And I was told by the truss company that a steel sling will cut a truss in half if it fell on it. What I have had some companies do is hang a xsecond point beside the hoist as a safety.


----------



## ruinexplorer (Jun 25, 2012)

I would be interested in seeing hard results on truss being cut in half due to the shock load of it being a safety (which truss company told you this?). As I stated, I have seen first hand the failure of a roundsling when a PAR can was pointed at it (note, no open flame, just the heat from a lighting instrument). Would we trust plastic bolts to hold our lighting instruments and other gear without some sort of steel safety measure? I doubt that any of us would want to walk under that rig if we knew. 
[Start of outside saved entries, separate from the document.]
import Summits.BirchSwinnertonDyer.BirchSwinnertonDyer.Theorems.GoldfeldAllTwistsTwoConverseAtTwoGlue
import HarnessLib

/-! # Candidate skeleton «cells-v2» — crux K12₂′ `RankOneTwoConverseCMSevenAtAnyTwo` of route `GoldfeldAllTwistsTwoConverse`
(item stmt-BirchSwinnertonDyer-19349; leafhand `leafhand-bsd-goldfeldalltwistst-1` g0, 2026-08-30; NOT registered by this seat —
offered to the route owner / ladder director as the replacement of the birth skeleton `Lines/birth.lean` sha16 9e7b3962da790c1f)

WHY: of the three birth stubs, `stub_modelReduction` is a tree theorem (closed BY NAME by this seat,
`Theorems/GoldfeldAllTwistsTwoConverseRankOneTwoConverseCMSevenAtAnyTwoStubModelReduction.lean`), `stub_twoConverse_good` is
the `p = 2` slice of Burungale–Castella–Skinner–Tian 2022 Thm. A restricted to `j = −3375` (a PRINT, never closable by name as
registered: no `_holds` of `BurungaleCastellaSkinnerTian2022.ThmA_at_two` in the tree), and `stub_twoConverse_additive` is
VERBATIM the child crux K12₂″ (item 20044). The item is already SPLIT on the ledger (gen 1: 20044 + 20045 + glue 20046, glue
PROVED). This skeleton states the same split with TWO stubs that are declarations of the tree BY NAME — one named print, one
child crux — and the composition is the landed glue at `2`
(`GoldfeldGoodTwists.rankOneTwoConverseCMSevenAtAnyTwo_of_cells_at_two`, file `…AtTwoGlue`, binder-free exactness
`rankOneTwoConverseCMSevenAtAnyTwo_iff_additiveCell_and_thmA_at_two : K12₂′ ↔ K12₂″ ∧ ThmA_at_two`). Sorries ONLY in `stub_*`.
HONEST FRAMING: bookkeeping; nothing here proves K12₂′, K12₂″, Theorem A or BSD. -/

set_option linter.dupNamespace false
set_option autoImplicit false

namespace Summit.BirchSwinnertonDyer.BirchSwinnertonDyer.Cruxes.RankOneTwoConverseCMSevenAtAnyTwo.CellsV2

open Summit.BirchSwinnertonDyer.BirchSwinnertonDyer.Theses.GoldfeldAllTwistsTwoConverse
open Literature.NumberTheory.EllipticCurves.BurungaleCastellaSkinnerTian2022

/-- STUB (PRINT, by name): the `p = 2` slice of Burungale–Castella–Skinner–Tian 2022 Thm. A — the Literature fact
`BurungaleCastellaSkinnerTian2022.ThmA_at_two` (refereed statement; literature-formalisation debt; equivalent on this crux to
the route's support item 20045 `BCSTThmARankOneConverse` restricted to `p = 2`, projection `thmA_at_two_of_thmA`). -/
theorem stub_thmA_at_two : ThmA_at_two := by
  sorry

/-- STUB (CHILD CRUX, by name): the additive cell K12₂″ = route decl `RankOneTwoConverseCMSevenAdditiveTwo` (item 20044,
registered skeleton v7.4 «sevens-halves»). -/
theorem stub_additiveCell : RankOneTwoConverseCMSevenAdditiveTwo := by
  sorry

/-- Composition (PROVED, no sorry of its own): the crux BY NAME from the two stubs, via the landed glue at `2`. -/
theorem RankOneTwoConverseCMSevenAtAnyTwo_of : RankOneTwoConverseCMSevenAtAnyTwo :=
  Summit.BirchSwinnertonDyer.BirchSwinnertonDyer.Theorems.GoldfeldGoodTwists.rankOneTwoConverseCMSevenAtAnyTwo_of_cells_at_two
    stub_thmA_at_two stub_additiveCell

end Summit.BirchSwinnertonDyer.BirchSwinnertonDyer.Cruxes.RankOneTwoConverseCMSevenAtAnyTwo.CellsV2
import Summits.ResolutionOfSingularities.ResolutionOfSingularities.Theorems.WeightedInvariantLexMaxOrderDropCompetitor
import HarnessLib

/-!
# The P3a cylinder move: the lex-face form of the special-fibre face and its degenerate shapes (ORDER (o36))

Topic: `Summits/ResolutionOfSingularities/ResolutionOfSingularities/Theorems`. Helper for the door item
`HypersurfaceCentreConstruction` (statement `stmt-ResolutionOfSingularities-19897`, route `WeightedInvariant`), line
`local-engine` of `res-L1-w43-plan-1`, IOTA3-DESIGN v1.3 §8.4 regime CURVE° (RULING gen 11 #2), ORDER (o36) held by
res-type-092 (design memo `plan/tools/res-type-092/o36/O36-DESIGN.md` §3/§4; kernel plan v2, FILE C2a).

Pure polynomial algebra over a commutative ring / field `κ`, feeding res-type-098's face bound
`LexMaxOrderDrop.algebraMap_lexFace_notMem_pow` (coprime weights `(r, q)`, `q < r`) and res-type-078's K4 core
`LocalGameEFTFace.algebraMap_face_notMem_pow_of_notMem` (weights `(1, 1)`) with the special-fibre face form
`Φ = Σ_{face} c̄_α X^α` of `…P3aSpecialFibreFace`:

* `monomial_vec_two` — `monomial (a, b) c = C c · X₀^a · X₁^b`;
* **`exists_lexFacePolynomial`** — for coprime `r, q ≥ 1` a sum of monomials on the face `rα₀ + qα₁ = rν` is
  `Σ_{j ≤ deg P} C(P_j) X₀^{ν - qj} X₁^{rj}` for a polynomial `P` with `deg P ≤ ν / q` and prescribed coefficients
  (res-type-098's reindexing `LexMaxOrderDrop.sum_face_reindex`);
* `lexFace_sum_eq_C_mul_pow` — the DEGENERATE SHAPE: if `P = c (s - l)^ν` then
  `Σ_{j ≤ ν} C(P_j) X_i^{ν-j} X_j^{rj} = C c · (X_j^r - l X_i)^ν`, and `X_j^r - l X_i = C(-l)·(X_i - l⁻¹ X_j^r)` over a field;
* `lexFace_sum_eq_of_natDegree_eq_zero` — `deg P = 0` gives `Φ = C(P₀) X_i^ν`;
* `X_sub_mem_of_pow_mem` bookkeeping: a prime containing `C u · L^ν` (`u ≠ 0`) contains `L`.

Def-free.  [OURS · L1 W4.3] Replaces the role of NO printed item; NOT a statement of the manuscript under review
[claim: Hironaka2017, status: under-review].  AI work, weaker than expert review.

## References

* D. Abramovich, M. H. Quek, B. Schober, arXiv:2507.01232 (v3, 2026), Thm 1.3 (3), §5 (the face `f_{J,1}`).
  [AbramovichQuekSchober2025]
* J. Włodarczyk, *Functorial resolution by torus actions*, arXiv:2203.03090, §2.3.9. [Wlodarczyk2022]
-/

noncomputable section

open Polynomial

set_option linter.dupNamespace false -- mandated namespace of this single-conjunct summit

namespace Summit.ResolutionOfSingularities.ResolutionOfSingularities.Theorems

namespace LocalGameEFTCylinder

variable {κ : Type} [CommRing κ]

/-! ### Monomials in two variables -/

/-- `monomial (a, b) c = C c · Xᵢ^a · Xⱼ^b` for `{i, j} = {0, 1}` in the order `![·,·]` prescribes:
`monomial ![a, b] c = C c * X 0 ^ a * X 1 ^ b`. [folklore] -/
theorem monomial_vec_two (a b : ℕ) (c : κ) :
    MvPolynomial.monomial (Finsupp.equivFunOnFinite.symm (![a, b] : Fin 2 → ℕ)) c =
      MvPolynomial.C c * MvPolynomial.X 0 ^ a * MvPolynomial.X 1 ^ b := by
  rw [MvPolynomial.monomial_eq, Finsupp.prod_fintype _ _ (fun i => pow_zero _), Fin.prod_univ_two, mul_assoc]
  simp

/-! ### The lex-face polynomial -/

/-- **The lex-face form.**  `r, q ≥ 1` coprime, `ν : ℕ`, `Δ` a finite set of exponents and `c` coefficients.  There is
`P ∈ κ[s]` with `deg P ≤ ν / q`, `P_k = c(ν - qk, rk)` (or `0` off `Δ` / beyond `ν / q`), such that the sum of the
monomials of `Δ` ON THE FACE `rα₀ + qα₁ = rν` is `Σ_{j ≤ deg P} C(P_j) X₀^{ν - qj} X₁^{rj}`.
[cite: AbramovichQuekSchober2025, §5] -/
theorem exists_lexFacePolynomial {r q : ℕ} (hr : 0 < r) (hq : 0 < q) (hcop : Nat.Coprime r q) (ν : ℕ)
    (Δ : Finset (Fin 2 → ℕ)) (c : (Fin 2 → ℕ) → κ) :
    ∃ P : κ[X], P.natDegree ≤ ν / q ∧
      (∀ k, P.coeff k = if k < ν / q + 1 then
        (if (![ν - q * k, r * k] : Fin 2 → ℕ) ∈ Δ then c ![ν - q * k, r * k] else 0) else 0) ∧
      ∑ α ∈ Δ.filter (fun α => r * α 0 + q * α 1 = r * ν),
          MvPolynomial.monomial (Finsupp.equivFunOnFinite.symm α) (c α) =
        ∑ j ∈ Finset.range (P.natDegree + 1),
          MvPolynomial.C (P.coeff j) * MvPolynomial.X 0 ^ (ν - q * j) * MvPolynomial.X 1 ^ (r * j) := by
  classical
  set J : ℕ := ν / q with hJ
  obtain ⟨c', hc'⟩ : ∃ c' : ℕ → κ, ∀ k, c' k =
      if (![ν - q * k, r * k] : Fin 2 → ℕ) ∈ Δ then c ![ν - q * k, r * k] else 0 := ⟨_, fun k => rfl⟩
  set P : κ[X] := ∑ k ∈ Finset.range (J + 1), Polynomial.monomial k (c' k) with hP
  have hPcoeff : ∀ k, P.coeff k = if k < J + 1 then c' k else 0 := by
    intro k
    rw [hP, Polynomial.finsetSum_coeff]
    simp_rw [Polynomial.coeff_monomial]
    split_ifs with hk
    · rw [Finset.sum_eq_single k (fun k' _ hk' => if_neg hk') (fun h => absurd (Finset.mem_range.mpr hk) h),
        if_pos rfl]
    · exact Finset.sum_eq_zero fun k' hk' => if_neg fun h => hk (by rw [← h]; exact Finset.mem_range.mp hk')
  have hdegP : P.natDegree ≤ J := by
    refine Polynomial.natDegree_sum_le_of_forall_le _ _ fun k hk => ?_
    exact (Polynomial.natDegree_monomial_le _).trans (Nat.lt_succ_iff.mp (Finset.mem_range.mp hk))
  refine ⟨P, hdegP, fun k => by rw [hPcoeff, hc'], ?_⟩
  rw [← LexMaxOrderDrop.sum_face_reindex hr hq hcop Δ]
  have hsub : Finset.range (P.natDegree + 1) ⊆ Finset.range (J + 1) := Finset.range_mono (Nat.succ_le_succ hdegP)
  symm
  rw [Finset.sum_subset hsub (by
      intro k hk hk'
      rw [Polynomial.coeff_eq_zero_of_natDegree_lt (by have := Finset.mem_range.not.mp hk'; omega), map_zero,
        zero_mul, zero_mul]),
    ← Finset.sum_filter_add_sum_filter_not (Finset.range (J + 1))
      (fun j => (![ν - q * j, r * j] : Fin 2 → ℕ) ∈ Δ),
    Finset.sum_eq_zero (s := (Finset.range (J + 1)).filter (fun j => ¬ (![ν - q * j, r * j] : Fin 2 → ℕ) ∈ Δ)) (by
      intro j hj
      obtain ⟨hjr, hjΔ⟩ := Finset.mem_filter.mp hj
      rw [hPcoeff, if_pos (Finset.mem_range.mp hjr), hc' j, if_neg hjΔ, map_zero, zero_mul, zero_mul]),
    add_zero]
  refine Finset.sum_congr rfl fun j hj => ?_
  obtain ⟨hjr, hjΔ⟩ := Finset.mem_filter.mp hj
  rw [hPcoeff, if_pos (Finset.mem_range.mp hjr), hc' j, if_pos hjΔ, monomial_vec_two]

/-! ### Degenerate shapes -/

/-- **The degenerate lex-face is a `ν`-th power.**  If `P = c (s - l)^ν` then
`Σ_{k ≤ ν} C(P_k) X_i^{ν - k} X_j^{rk} = C c · (X_j^r - l·X_i)^ν`. [cite: AbramovichQuekSchober2025, §5] -/
theorem lexFace_sum_eq_C_mul_pow (i j : Fin 2) (r ν : ℕ) {P : κ[X]} {cc lb : κ} (hP : P = C cc * (X - C lb) ^ ν) :
    ∑ k ∈ Finset.range (ν + 1),
        MvPolynomial.C (P.coeff k) * MvPolynomial.X i ^ (ν - k) * MvPolynomial.X j ^ (r * k) =
      MvPolynomial.C cc * (MvPolynomial.X j ^ r - MvPolynomial.C lb * MvPolynomial.X i) ^ ν := by
  have hcoeff : ∀ k ∈ Finset.range (ν + 1), P.coeff k = cc * (ν.choose k : κ) * (-lb) ^ (ν - k) := by
    intro k _
    rw [hP, Polynomial.coeff_C_mul, sub_eq_add_neg, ← Polynomial.C_neg, Polynomial.coeff_X_add_C_pow]
    ring
  rw [sub_eq_add_neg, add_pow, Finset.mul_sum]
  refine Finset.sum_congr rfl fun k hk => ?_
  rw [hcoeff k hk, map_mul, map_mul, map_natCast, map_pow, map_neg, pow_mul, ← neg_mul, mul_pow, ← map_neg]
  ring

/-- Over a field, `X_j^r - l·X_i = C(-l) · (X_i - l⁻¹·X_j^r)` for `l ≠ 0`. [folklore] -/
theorem X_pow_sub_C_mul_X_eq {κ : Type} [Field κ] (i j : Fin 2) (r : ℕ) {lb : κ} (hlb : lb ≠ 0) :
    (MvPolynomial.X j ^ r - MvPolynomial.C lb * MvPolynomial.X i : MvPolynomial (Fin 2) κ) =
      MvPolynomial.C (-lb) * (MvPolynomial.X i - MvPolynomial.C lb⁻¹ * MvPolynomial.X j ^ r) := by
  have h : MvPolynomial.C lb * MvPolynomial.C lb⁻¹ = (1 : MvPolynomial (Fin 2) κ) := by
    rw [← map_mul, mul_inv_cancel₀ hlb, map_one]
  rw [map_neg]
  linear_combination (-(MvPolynomial.X j ^ r)) * h

/-- **The constant lex-face.**  If `deg P = 0` then `Σ_{j ≤ deg P} C(P_j) X_i^{ν - qj} X_j^{rj} = C(P₀) · X_i^ν`.
[folklore] -/
theorem lexFace_sum_eq_of_natDegree_eq_zero (i j : Fin 2) (r q ν : ℕ) {P : κ[X]} (hP : P.natDegree = 0) :
    ∑ k ∈ Finset.range (P.natDegree + 1),
        MvPolynomial.C (P.coeff k) * MvPolynomial.X i ^ (ν - q * k) * MvPolynomial.X j ^ (r * k) =
      MvPolynomial.C (P.coeff 0) * MvPolynomial.X i ^ ν := by
  rw [hP, zero_add, Finset.sum_range_one, mul_zero, mul_zero, Nat.sub_zero, pow_zero, mul_one]

/-! ### Primes containing a degenerate face -/

/-- A prime of `κ[X₀, X₁]` (`κ` a field) containing `C u · L^ν` with `u ≠ 0` contains `L`. [folklore] -/
theorem mem_of_C_mul_pow_mem {κ : Type} [Field κ] {𝔫 : Ideal (MvPolynomial (Fin 2) κ)} [𝔫.IsPrime] {u : κ}
    (hu : u ≠ 0) {L : MvPolynomial (Fin 2) κ} {ν : ℕ} (h : MvPolynomial.C u * L ^ ν ∈ 𝔫) : L ∈ 𝔫 := by
  rcases (‹𝔫.IsPrime›).mem_or_mem h with hC | hL
  · exact absurd (Ideal.eq_top_of_isUnit_mem _ hC ((isUnit_iff_ne_zero.mpr hu).map MvPolynomial.C))
      (‹𝔫.IsPrime›).ne_top
  · exact (‹𝔫.IsPrime›).mem_of_pow_mem ν hL

/-- Off the vertex, a prime containing `Xᵢ - μ Xⱼ^r` (`r ≥ 1`) misses `Xⱼ`. [folklore] -/
theorem X_notMem_of_sub_mem {𝔫 : Ideal (MvPolynomial (Fin 2) κ)} {i j : Fin 2} (hij : i ≠ j) {μ : κ} {r : ℕ}
    (hr : 0 < r) (hW : MvPolynomial.X i - MvPolynomial.C μ * MvPolynomial.X j ^ r ∈ 𝔫)
    (hvert : ¬ Ideal.span {(MvPolynomial.X 0 : MvPolynomial (Fin 2) κ), MvPolynomial.X 1} ≤ 𝔫) :
    MvPolynomial.X j ∉ 𝔫 := by
  intro hj
  have hi : MvPolynomial.X i ∈ 𝔫 := by
    have h1 : MvPolynomial.X i = (MvPolynomial.X i - MvPolynomial.C μ * MvPolynomial.X j ^ r) +
        MvPolynomial.C μ * MvPolynomial.X j ^ (r - 1) * MvPolynomial.X j := by
      rw [mul_assoc, ← pow_succ, Nat.sub_add_cancel hr]; ring
    rw [h1]
    exact Ideal.add_mem _ hW (Ideal.mul_mem_left _ _ hj)
  apply hvert
  rw [Ideal.span_le, Set.insert_subset_iff, Set.singleton_subset_iff]
  rcases Fin.exists_fin_two.mp ⟨i, rfl⟩ with h0 | h1
  · have hj1 : j = 1 := by
      rcases Fin.exists_fin_two.mp ⟨j, rfl⟩ with hj0 | hj1
      · exact absurd (h0.trans hj0.symm) hij
      · exact hj1
    exact ⟨h0 ▸ hi, hj1 ▸ hj⟩
  · have hj0 : j = 0 := by
      rcases Fin.exists_fin_two.mp ⟨j, rfl⟩ with hj0 | hj1'
      · exact hj0
      · exact absurd (h1.trans hj1'.symm) hij
    exact ⟨hj0 ▸ hj, h1 ▸ hi⟩

end LocalGameEFTCylinder

end Summit.ResolutionOfSingularities.ResolutionOfSingularities.Theorems

end
/-- **THE INNER WINDOW WEIGHS AT LEAST `e^{−βc}·μ{s ≤ c}`**: for `c ≤ a`, `β ≥ 0`: `e^{−βc}·μ{s ≤ c} ≤ ∫_{s ≤ a} e^{−βs}`. [folklore] -/
theorem setIntegral_window_ge {s : X → ℝ} (hs : Measurable s) (hs0 : ∀ x, 0 ≤ s x) {β : ℝ} (hβ : 0 ≤ β) {c a : ℝ} (hca : c ≤ a) :
    Real.exp (-(β * c)) * μ.real {x | s x ≤ c} ≤ ∫ x in {x | s x ≤ a}, Real.exp (-(β * s x)) ∂μ := by
  have hmsW : ∀ u : ℝ, MeasurableSet {x | s x ≤ u} := fun u => measurableSet_le hs measurable_const
  have h1 : Real.exp (-(β * c)) * μ.real {x | s x ≤ c} = ∫ _ in {x | s x ≤ c}, Real.exp (-(β * c)) ∂μ := by
    rw [setIntegral_const, smul_eq_mul]; exact mul_comm _ _
  rw [h1]
  calc ∫ _ in {x | s x ≤ c}, Real.exp (-(β * c)) ∂μ ≤ ∫ x in {x | s x ≤ c}, Real.exp (-(β * s x)) ∂μ :=
        setIntegral_mono_on (integrableOn_const (measure_ne_top _ _)) (integrableOn_exp_neg_mul μ hs hs0 hβ _) (hmsW c)
          fun x (hx : s x ≤ c) => Real.exp_le_exp.2 (by nlinarith)
    _ ≤ ∫ x in {x | s x ≤ a}, Real.exp (-(β * s x)) ∂μ := setIntegral_window_mono μ hs hs0 hβ hca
I am willing to be proved wrong on this matter. However, we need to tread carefully and only present facts and not opinions. Even if we see others doing something that is wrong by industry practice and they have no problems with their hang, does not make it a safe practice. I have a former colleague who works for one of the major truss companies. I will contact her as well to see if we can get a better estimate of good practice.


----------



## egilson1 (Jun 25, 2012)

itlightsup said:


> couldn't a second down wrap accomplish *about* the same thing?
> 
> Cheers



From a load transfer standpoint, this is not the same. When you wrap a truss with a sling to the suspension device and then wrap it for a pick point for something hung below, you are applying a shear force to the cords of the truss. With a lift point like these, that force is transferred directly to the suspension device.

Regards,
Ethan


----------